I have to compare $ (2)_{16} $ and $ (1.\overline{F})_{16} $.
$ (2)_{16} $ is very simple to compute, e.g. $ (2)_{16} = 2 \cdot 16^0 = 2 $. On the other hand, I dont know how to find out what $ (1.\overline{F})_{16} $ is because I don't understand what the letter $ F $ means.
Can anyone help me?
In number system of base $16$ we use letters $A,B,C,D,E,F$ for the digits $10,\,11\,\dots15$.
So, the other number is $$ 1 + \frac{15}{16}+\frac{15}{16^2}+\frac{15}{16^3}\dots$$ (Just as $1.\overset\bullet9\ =\ 1+\displaystyle\frac9{10}+\frac9{100}+\dots$ in decimal.)
This is the hexadecimal analgy to showing that $1.\bar{9} = 2$ in decimal.
The hexadecimal digits are $0-9, A, B, C, D, E, F$, where $A=10_{10}$, $B=11_{10}$, ... , $F=15_{10}$.

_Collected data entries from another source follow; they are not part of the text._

import Summits.Ventures.CertifiedQuantumChemistry.Rows.SectorRows
import Summits.Ventures.CertifiedQuantumChemistry.Rows.DifferenceRows
import Summits.Ventures.CertifiedQuantumChemistry.Rows.SectorEnergyConcavity
import Literature.MathematicalPhysics.QuantumChemistry.SectorEnergyPerturbationBounds
import HarnessLib

/-!
# Ventures/CertifiedQuantumChemistry — Rows/DifferencePencilRows.lean: SOUNDNESS of the direct
# difference certificates `dE-direct:d` (energy-window / pencil) and `dE-direct:b` (continuation)
# — a lower certificate for the COMBINED table file `c·F_A − F_B` plus one absolute row of `F_A`
# proves a difference row `DiffLowerRow F_A a b F_B a b …` of `Rows/DifferenceRows.lean`

HONEST FRAMING (verbatim): certified bounds for a stated model Hamiltonian in a stated basis; not a
claim about the real molecule or material beyond that model.

Typer chem-type-09 (LADDER-CHEM I-TYPE slot 09, cell chem-oracle; director-chem pointer P1 class (d),
LADDER-CHEM.md v1.2 §7.4; ORACLE-SPEC §1.3 (ii) `dE-direct:<class>`; REFEREE-CHEM §1.4 «I-DIFF-cert
with a NAMED typed decl»). The pair `(F_A, F_B)` lives on ONE orbital space `Fin k` and ONE sector
`(N_α, N_β) = (a, b)` (the load-bearing hypothesis of class (d), director D-3); `V := H_A − H_B`.

## The certificate and why it is sound (two lines of mathematics, `Literature/…/SectorEnergyPerturbationBounds`)
For every real `c`, the sector ground state `ψ_A` of `H_A` is a trial state for `c·H_A − H_B` and for
`H_B`, so `E₀(c·H_A − H_B; a, b) ≤ c·E₀(A) − E₀(B)` (`sectorGroundEnergy_real_smul_sub_le`), i.e.
  `E₀(A) − E₀(B) ≥ E₀(c·H_A − H_B; a, b) − (c − 1)·E₀(A)`.
The operator `c·H_A − H_B` IS the model Hamiltonian of the exact-rational table file
`c·F_A − F_B` (`Model.lincomb c (−1) F_A F_B`, `Model.hamiltonian_pencil`: the second-quantised map is
linear in the tables), so its sector energy is bounded below by an ORDINARY lower certificate
(FORMAT-qcl1, any condition string, replayed A∧B as for absolute rows: `LowerCertificate` →
`LowerRow` of `Rows/SectorRows.lean`); the remaining term is closed by an absolute row of `F_A`:
an UPPER row `E₀(A) ≤ u_A` when `c ≥ 1` (`diffLowerRow_of_pencil_of_upperRow`: `ΔE_L = ℓ − (c−1)·u_A`),
a LOWER row `l_A ≤ E₀(A)` when `c ≤ 1` (`diffLowerRow_of_pencil_of_lowerRow`: `ΔE_L = ℓ + (1−c)·l_A`).
Exchanging the roles of `A` and `B` gives the UPPER difference rows (`diffUpperRow_of_pencil_of_…`).
`c = 1` is Weyl's inequality `E₀(H_A − H_B) ≤ E₀(A) − E₀(B) ≤ −E₀(H_B − H_A)`
(`diffLowerRow_of_lowerRow_sub`, `diffUpperRow_of_lowerRow_sub`: no absolute row needed at all).

## Reading as the ENERGY-WINDOW EXPECTATION SDP (director P1 (d); Han 2020 eq. (ob); Wang et al. 2024)
`m_A := min {Tr[V·Γ] : Γ relaxation-feasible in the sector, Tr[H_A·Γ] ≤ u_A} ≤ ΔE`. Its Lagrangian
in the window constraint with multiplier `μ ≥ 0` is `min_Γ Tr[(V + μH_A)Γ] − μu_A =
OPT((1+μ)H_A − H_B) − μ·u_A`, i.e. exactly the bound of `diffLowerRow_of_pencil_of_upperRow` with
`c = 1 + μ` and `ℓ` = the certified value of the relaxation for the combined file (weak duality; with
strong duality the best `c` reproduces `m_A`). So a `dE-direct:d` certificate is NOTHING NEW IN FORMAT:
(i) a rational `c ≥ 1` (the window multiplier + 1, read off the windowed solve and then fixed),
(ii) a FORMAT-qcl1 lower certificate for the table file `c·F_A − F_B` in sector `(a, b)`,
(iii) a FORMAT-qcu0 upper certificate for `F_A` in `(a, b)` (`diffLowerRow_of_pencil_certificates`);
and symmetrically `(c′, qcl1 for c′·F_B − F_A, qcu0 for F_B)` for the upper side. The variant with
`c ≤ 1` and a LOWER row of `F_A` is the multiplier of the redundant-looking constraint
`Tr[H_A·Γ] ≥ l_A`, useful when `l_A` comes from a TIGHTER relaxation than the combined solve.

## Class (b), continuation in λ (certnum-sdp-3 DESIGN-box §4; chem-lit-1 F-D1)
The segment `F(s) = (1 − s)·F_B + s·F_A = Model.lincomb (1 − s) s F_B F_A` has Hamiltonian
`H_B + s·V` (`Model.hamiltonian_segment`); `s ↦ E₀(F(s); a, b)` is concave, so its secant slopes are
non-increasing (`Model.energy_segment_slope_anti`). A λ-grid refinement of the difference is the CHAIN
(`DiffLowerRow.trans` / `DiffUpperRow.trans` of `Rows/DifferenceRows.lean`) of per-segment pencil rows
between consecutive grid models `F(s_i)`, `F(s_{i+1})` — each an instance of the theorems of this file
with `(F_A, F_B) := (F(s_{i+1}), F(s_i))`; no further soundness statement is needed for (b).

What is NOT here: class (a) joint SDP over two SECTORS of one file (vertical IP/EA/spin gaps; director
D-3 (i)) and class (c) common-fragment locality reductions — not yet worded by chem-solver-4; any
certificate instance, number, or claim node. Nothing in this file asserts a bound about any file.
-/

noncomputable section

For the decimal case, you can express the repeating part as a geometric series, and you'd want to show that
$$\sum_{n=1}^{\infty} \frac{9 }{10^n} = 1.$$
For the hexadecimal case, replace the $9$ with a $15$, and the $10$ with a $16$.
In base 16, F corresponds to the number 15 (the highest one-digit number).
Hence you can see this as comparing $2$ and $1.999...$ in base 10. Can you resolve this now?